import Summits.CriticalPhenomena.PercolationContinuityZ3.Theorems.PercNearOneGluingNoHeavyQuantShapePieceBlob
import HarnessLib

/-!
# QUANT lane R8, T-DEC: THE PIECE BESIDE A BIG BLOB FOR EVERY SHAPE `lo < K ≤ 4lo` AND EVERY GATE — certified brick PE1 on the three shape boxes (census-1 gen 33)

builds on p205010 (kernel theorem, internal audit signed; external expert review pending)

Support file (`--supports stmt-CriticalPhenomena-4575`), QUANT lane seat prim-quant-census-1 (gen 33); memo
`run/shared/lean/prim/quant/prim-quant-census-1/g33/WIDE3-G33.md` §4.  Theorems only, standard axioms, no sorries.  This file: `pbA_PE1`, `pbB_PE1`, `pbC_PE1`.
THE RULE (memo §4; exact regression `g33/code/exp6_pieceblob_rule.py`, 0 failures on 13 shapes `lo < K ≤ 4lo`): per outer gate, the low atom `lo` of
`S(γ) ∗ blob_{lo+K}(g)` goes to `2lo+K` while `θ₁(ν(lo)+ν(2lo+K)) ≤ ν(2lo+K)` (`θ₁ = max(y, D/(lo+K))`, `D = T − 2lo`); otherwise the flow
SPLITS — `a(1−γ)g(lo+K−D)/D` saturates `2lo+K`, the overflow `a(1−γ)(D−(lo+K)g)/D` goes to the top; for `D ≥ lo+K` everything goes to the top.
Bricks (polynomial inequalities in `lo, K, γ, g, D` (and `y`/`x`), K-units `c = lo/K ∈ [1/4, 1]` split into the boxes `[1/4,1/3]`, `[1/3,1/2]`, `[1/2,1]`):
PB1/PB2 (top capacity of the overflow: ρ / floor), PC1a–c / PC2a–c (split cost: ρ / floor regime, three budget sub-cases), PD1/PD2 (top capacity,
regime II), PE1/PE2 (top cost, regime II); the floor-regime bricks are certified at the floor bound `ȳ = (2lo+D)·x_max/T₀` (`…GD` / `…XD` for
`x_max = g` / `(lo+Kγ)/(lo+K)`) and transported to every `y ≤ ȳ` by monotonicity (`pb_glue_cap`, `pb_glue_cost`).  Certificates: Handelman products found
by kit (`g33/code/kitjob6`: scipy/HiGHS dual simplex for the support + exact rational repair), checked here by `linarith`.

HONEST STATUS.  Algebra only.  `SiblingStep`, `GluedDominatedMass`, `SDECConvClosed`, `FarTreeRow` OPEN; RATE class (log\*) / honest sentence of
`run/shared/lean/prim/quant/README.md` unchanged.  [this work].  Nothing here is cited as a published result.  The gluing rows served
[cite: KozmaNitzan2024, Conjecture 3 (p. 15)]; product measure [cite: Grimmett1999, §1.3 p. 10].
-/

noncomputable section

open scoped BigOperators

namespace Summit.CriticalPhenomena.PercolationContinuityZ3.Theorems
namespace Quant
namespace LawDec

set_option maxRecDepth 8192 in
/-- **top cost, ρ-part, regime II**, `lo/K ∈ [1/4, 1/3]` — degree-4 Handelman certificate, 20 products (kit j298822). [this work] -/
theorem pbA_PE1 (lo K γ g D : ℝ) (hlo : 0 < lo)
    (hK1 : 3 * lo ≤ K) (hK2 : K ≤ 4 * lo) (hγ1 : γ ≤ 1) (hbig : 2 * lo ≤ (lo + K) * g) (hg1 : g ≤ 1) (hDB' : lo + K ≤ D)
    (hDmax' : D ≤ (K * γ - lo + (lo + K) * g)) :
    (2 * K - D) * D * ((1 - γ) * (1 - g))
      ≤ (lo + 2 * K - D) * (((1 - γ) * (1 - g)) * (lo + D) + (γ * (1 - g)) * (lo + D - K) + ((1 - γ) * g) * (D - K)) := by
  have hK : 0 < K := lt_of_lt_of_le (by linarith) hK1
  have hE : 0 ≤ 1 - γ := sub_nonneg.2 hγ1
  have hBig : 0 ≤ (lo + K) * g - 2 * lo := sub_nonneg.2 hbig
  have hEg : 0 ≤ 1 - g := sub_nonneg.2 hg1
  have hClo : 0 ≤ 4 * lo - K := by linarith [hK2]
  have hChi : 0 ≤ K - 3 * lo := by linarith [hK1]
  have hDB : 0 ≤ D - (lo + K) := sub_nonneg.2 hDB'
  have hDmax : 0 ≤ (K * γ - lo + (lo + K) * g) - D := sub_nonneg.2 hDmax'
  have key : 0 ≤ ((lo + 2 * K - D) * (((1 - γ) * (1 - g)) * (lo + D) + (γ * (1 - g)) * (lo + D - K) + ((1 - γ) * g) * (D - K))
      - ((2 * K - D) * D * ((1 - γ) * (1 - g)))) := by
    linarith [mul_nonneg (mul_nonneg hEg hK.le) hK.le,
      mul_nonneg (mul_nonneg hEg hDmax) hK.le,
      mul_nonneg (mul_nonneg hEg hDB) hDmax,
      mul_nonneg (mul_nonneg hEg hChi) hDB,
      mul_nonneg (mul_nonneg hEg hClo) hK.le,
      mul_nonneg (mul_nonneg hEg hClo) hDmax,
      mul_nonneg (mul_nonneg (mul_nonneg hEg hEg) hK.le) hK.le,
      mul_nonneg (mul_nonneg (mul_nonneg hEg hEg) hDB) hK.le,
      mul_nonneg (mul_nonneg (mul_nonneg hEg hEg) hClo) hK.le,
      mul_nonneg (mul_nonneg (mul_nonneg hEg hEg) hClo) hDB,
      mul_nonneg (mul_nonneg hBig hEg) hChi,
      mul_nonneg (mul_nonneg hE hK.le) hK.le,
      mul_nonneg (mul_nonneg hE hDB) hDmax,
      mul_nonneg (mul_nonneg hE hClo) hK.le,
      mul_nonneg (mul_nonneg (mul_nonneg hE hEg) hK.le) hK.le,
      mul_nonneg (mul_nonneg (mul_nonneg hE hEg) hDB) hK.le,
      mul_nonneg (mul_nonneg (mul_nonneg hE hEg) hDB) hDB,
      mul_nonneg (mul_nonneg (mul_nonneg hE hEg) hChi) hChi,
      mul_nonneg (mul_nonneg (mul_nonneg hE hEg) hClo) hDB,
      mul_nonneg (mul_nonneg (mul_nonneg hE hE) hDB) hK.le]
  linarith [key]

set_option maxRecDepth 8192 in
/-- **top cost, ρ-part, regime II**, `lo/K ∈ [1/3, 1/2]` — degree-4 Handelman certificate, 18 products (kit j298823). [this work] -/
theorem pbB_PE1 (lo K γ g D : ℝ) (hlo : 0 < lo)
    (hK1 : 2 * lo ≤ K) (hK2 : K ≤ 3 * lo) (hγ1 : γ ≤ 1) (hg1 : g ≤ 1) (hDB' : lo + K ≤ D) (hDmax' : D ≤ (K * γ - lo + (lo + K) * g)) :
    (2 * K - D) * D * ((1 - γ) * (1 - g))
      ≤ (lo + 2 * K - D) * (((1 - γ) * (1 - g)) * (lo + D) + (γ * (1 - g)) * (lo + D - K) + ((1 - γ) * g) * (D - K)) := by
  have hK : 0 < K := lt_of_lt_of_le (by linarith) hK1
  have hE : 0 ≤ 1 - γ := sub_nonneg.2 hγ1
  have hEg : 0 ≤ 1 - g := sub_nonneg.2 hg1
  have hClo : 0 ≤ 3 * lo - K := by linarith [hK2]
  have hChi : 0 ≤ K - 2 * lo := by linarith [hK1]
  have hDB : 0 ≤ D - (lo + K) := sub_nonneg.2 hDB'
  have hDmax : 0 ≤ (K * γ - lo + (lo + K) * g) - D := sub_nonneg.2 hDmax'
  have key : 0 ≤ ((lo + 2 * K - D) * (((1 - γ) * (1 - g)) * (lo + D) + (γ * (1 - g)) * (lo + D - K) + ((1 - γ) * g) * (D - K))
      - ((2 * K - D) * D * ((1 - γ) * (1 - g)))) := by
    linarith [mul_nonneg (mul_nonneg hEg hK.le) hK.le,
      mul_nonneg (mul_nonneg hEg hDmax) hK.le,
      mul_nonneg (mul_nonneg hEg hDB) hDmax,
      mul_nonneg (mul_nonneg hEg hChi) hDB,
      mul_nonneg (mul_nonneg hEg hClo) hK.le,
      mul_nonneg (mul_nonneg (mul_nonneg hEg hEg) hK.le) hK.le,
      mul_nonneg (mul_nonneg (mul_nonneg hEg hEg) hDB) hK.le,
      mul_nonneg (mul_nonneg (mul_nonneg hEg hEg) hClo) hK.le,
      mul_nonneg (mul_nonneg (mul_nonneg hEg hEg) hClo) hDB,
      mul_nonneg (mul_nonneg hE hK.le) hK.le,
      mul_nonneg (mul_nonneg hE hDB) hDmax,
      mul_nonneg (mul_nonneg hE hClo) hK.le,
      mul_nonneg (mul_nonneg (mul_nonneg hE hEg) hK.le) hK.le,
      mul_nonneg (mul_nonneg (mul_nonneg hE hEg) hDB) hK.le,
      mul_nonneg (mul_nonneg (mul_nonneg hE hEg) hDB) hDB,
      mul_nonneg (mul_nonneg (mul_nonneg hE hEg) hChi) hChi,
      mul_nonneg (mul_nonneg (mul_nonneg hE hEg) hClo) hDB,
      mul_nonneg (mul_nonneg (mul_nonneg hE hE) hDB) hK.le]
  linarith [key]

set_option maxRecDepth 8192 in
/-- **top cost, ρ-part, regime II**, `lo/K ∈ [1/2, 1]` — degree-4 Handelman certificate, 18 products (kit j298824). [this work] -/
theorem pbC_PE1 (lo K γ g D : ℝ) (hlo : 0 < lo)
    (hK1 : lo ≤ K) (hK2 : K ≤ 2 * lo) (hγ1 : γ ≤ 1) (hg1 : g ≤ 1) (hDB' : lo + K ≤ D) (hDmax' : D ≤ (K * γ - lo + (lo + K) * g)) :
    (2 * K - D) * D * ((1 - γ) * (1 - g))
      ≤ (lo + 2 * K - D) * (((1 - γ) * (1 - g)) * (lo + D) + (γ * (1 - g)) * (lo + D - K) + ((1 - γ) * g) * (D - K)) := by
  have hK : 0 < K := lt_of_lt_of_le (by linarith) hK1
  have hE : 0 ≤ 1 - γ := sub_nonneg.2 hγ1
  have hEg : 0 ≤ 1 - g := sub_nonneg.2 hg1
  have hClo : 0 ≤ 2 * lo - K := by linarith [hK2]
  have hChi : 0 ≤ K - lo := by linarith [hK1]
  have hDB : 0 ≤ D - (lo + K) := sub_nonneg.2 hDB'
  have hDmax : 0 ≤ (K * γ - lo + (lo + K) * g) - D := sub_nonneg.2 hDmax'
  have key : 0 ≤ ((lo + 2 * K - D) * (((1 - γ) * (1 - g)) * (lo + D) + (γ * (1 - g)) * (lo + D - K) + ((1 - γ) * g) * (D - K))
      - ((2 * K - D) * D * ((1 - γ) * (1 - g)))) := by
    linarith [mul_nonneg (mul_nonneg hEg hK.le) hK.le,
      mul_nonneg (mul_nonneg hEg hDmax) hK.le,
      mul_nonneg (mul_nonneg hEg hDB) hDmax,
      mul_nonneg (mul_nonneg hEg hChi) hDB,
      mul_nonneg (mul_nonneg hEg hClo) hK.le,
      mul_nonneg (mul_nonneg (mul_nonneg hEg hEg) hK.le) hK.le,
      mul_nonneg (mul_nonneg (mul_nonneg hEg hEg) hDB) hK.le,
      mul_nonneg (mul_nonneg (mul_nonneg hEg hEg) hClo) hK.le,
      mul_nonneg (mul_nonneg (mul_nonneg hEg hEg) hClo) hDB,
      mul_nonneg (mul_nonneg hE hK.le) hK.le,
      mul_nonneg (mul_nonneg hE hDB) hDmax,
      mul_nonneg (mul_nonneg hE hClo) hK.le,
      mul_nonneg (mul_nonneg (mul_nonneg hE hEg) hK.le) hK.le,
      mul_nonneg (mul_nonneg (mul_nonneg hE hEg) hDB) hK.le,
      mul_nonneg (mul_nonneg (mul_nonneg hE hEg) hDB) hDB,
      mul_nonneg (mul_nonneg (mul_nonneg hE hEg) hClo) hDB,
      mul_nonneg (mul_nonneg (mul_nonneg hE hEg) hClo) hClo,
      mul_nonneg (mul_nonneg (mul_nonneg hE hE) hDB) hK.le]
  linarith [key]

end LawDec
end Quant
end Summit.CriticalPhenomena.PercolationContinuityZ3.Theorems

————

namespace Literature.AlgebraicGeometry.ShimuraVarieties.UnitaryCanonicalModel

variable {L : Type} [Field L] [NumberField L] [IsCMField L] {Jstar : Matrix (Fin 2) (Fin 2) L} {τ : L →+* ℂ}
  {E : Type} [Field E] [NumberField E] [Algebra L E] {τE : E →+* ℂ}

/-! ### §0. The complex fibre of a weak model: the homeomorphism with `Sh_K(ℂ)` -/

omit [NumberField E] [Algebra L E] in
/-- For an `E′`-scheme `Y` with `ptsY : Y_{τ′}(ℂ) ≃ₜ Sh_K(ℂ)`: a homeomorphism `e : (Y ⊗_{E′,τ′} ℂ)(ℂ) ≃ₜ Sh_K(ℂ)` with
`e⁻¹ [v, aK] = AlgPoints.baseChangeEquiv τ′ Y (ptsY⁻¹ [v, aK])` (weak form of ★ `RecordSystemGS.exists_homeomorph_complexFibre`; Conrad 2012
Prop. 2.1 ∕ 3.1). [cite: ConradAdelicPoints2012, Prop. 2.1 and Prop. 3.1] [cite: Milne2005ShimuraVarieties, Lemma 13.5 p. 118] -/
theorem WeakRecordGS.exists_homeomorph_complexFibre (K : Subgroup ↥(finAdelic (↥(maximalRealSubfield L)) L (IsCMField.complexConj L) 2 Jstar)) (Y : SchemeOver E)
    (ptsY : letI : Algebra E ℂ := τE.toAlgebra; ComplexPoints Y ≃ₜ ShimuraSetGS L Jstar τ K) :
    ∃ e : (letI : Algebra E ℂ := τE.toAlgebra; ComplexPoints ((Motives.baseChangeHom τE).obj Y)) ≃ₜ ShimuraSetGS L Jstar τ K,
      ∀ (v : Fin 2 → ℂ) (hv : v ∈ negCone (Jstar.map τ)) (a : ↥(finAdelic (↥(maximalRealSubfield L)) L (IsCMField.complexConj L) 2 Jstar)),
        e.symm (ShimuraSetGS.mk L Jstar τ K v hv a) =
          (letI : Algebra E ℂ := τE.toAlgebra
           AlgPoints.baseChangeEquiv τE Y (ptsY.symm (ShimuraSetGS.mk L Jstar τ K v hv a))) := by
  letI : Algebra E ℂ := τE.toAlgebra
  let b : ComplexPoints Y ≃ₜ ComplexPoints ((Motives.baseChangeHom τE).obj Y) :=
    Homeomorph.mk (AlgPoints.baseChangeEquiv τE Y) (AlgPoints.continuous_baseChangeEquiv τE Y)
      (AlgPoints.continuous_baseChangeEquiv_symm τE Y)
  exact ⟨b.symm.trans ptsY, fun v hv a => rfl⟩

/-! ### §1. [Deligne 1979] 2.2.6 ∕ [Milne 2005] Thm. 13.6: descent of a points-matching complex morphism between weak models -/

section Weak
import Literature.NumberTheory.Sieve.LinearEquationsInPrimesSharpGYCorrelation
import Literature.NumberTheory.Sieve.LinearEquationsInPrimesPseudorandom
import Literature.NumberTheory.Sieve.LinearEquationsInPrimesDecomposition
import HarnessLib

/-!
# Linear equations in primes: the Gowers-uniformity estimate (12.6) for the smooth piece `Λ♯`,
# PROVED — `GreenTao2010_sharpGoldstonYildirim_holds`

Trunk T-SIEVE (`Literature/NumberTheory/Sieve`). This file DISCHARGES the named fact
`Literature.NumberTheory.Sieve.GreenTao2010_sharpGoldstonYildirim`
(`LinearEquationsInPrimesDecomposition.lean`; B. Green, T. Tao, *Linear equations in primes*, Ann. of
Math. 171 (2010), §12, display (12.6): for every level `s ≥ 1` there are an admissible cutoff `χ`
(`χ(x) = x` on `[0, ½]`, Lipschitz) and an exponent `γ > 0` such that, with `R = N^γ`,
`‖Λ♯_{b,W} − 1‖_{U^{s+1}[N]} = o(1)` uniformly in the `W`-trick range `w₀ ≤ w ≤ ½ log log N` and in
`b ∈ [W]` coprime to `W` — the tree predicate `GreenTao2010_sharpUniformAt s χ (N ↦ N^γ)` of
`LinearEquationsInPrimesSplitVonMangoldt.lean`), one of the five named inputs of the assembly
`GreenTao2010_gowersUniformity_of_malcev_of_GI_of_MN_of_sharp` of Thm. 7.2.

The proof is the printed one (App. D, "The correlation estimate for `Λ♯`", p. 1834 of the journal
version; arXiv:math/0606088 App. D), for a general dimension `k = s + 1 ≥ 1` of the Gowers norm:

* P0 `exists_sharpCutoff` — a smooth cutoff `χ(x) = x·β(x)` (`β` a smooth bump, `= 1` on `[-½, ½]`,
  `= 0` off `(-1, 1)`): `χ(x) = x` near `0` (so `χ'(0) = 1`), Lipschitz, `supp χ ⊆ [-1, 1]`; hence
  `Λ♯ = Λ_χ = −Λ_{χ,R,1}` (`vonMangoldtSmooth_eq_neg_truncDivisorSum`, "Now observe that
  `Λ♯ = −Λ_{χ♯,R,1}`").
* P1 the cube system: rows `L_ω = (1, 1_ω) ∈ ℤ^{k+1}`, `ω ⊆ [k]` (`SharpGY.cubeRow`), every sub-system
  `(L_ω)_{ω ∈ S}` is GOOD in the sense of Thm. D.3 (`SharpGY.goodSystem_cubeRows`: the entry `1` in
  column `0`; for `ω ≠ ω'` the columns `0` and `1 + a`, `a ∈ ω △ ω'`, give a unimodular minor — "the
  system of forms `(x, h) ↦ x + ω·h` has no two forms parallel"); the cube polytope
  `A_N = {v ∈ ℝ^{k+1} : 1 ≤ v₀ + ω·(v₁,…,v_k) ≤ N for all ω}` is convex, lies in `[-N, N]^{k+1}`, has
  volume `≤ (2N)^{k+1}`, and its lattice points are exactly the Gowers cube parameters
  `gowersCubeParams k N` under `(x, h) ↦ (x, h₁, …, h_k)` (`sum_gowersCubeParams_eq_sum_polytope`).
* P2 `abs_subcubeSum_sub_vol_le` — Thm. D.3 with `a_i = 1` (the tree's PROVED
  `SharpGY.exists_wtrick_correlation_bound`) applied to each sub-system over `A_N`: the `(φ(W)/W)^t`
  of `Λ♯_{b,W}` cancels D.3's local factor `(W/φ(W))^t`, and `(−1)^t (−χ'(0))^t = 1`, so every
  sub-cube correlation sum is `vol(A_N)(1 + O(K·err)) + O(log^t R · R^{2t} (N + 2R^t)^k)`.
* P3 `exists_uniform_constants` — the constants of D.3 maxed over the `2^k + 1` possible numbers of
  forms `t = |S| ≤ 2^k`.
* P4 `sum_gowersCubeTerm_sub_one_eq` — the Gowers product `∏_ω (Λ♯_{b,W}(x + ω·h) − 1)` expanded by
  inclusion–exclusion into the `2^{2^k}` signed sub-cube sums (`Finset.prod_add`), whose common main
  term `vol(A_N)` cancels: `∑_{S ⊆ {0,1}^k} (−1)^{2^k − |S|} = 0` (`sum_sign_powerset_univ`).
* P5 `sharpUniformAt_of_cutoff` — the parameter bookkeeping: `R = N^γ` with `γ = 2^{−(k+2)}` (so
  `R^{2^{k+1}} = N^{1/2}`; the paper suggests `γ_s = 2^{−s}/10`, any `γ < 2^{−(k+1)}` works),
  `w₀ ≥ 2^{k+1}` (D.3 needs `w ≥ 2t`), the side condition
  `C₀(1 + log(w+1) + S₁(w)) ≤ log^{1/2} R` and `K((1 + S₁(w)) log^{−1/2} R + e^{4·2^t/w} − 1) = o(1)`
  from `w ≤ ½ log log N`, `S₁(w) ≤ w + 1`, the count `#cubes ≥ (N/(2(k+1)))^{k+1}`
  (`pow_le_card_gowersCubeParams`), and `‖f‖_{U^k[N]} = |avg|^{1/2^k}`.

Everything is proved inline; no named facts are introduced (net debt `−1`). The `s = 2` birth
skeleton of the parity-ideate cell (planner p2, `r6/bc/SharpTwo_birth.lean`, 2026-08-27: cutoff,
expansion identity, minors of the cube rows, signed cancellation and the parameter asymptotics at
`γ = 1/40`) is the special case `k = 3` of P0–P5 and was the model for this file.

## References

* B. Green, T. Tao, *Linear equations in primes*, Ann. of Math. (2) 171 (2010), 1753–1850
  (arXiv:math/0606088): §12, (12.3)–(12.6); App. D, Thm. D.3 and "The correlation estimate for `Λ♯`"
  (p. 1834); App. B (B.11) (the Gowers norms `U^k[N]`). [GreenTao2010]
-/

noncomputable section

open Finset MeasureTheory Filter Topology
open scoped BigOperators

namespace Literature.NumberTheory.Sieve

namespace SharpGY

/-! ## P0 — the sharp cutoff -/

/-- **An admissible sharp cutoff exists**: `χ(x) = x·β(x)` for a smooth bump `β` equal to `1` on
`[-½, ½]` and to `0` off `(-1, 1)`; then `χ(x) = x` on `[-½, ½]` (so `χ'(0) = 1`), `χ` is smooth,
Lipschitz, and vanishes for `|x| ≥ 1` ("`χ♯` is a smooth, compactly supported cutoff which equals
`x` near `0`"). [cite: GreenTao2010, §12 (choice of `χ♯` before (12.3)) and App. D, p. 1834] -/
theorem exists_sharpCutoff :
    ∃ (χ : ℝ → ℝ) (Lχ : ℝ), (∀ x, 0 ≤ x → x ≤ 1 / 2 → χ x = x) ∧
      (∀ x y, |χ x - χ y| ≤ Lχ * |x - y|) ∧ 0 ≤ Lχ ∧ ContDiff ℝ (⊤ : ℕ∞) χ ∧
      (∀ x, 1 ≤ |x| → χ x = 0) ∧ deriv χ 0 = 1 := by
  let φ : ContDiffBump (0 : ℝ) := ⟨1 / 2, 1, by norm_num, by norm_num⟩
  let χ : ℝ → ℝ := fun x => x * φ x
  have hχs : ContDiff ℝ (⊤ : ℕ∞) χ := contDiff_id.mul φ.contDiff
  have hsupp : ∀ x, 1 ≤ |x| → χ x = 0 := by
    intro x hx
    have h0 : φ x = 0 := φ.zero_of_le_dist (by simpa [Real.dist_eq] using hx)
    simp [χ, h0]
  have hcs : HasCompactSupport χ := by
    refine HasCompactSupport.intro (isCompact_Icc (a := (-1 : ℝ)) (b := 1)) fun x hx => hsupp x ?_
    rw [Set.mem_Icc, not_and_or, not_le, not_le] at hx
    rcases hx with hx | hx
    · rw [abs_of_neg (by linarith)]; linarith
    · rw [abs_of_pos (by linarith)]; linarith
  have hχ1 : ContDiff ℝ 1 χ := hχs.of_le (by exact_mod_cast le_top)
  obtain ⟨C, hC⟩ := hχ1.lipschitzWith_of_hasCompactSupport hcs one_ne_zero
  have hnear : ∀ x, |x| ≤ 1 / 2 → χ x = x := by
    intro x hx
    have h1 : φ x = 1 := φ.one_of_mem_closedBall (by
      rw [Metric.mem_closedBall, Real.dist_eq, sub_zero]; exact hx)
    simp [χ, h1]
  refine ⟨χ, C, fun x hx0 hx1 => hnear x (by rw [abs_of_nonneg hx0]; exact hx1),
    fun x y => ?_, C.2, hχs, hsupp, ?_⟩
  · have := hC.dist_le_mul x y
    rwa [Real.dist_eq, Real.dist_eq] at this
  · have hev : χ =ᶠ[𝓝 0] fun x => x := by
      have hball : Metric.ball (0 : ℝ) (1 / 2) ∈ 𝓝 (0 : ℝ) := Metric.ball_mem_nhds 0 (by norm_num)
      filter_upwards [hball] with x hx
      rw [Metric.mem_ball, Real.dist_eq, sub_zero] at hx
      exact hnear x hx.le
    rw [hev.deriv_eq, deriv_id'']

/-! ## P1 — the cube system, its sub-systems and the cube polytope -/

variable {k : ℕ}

————

# Brief:
If a line in the entries above contains "variable", include it in the count, then report only the total.

# Solution to the exercise:
2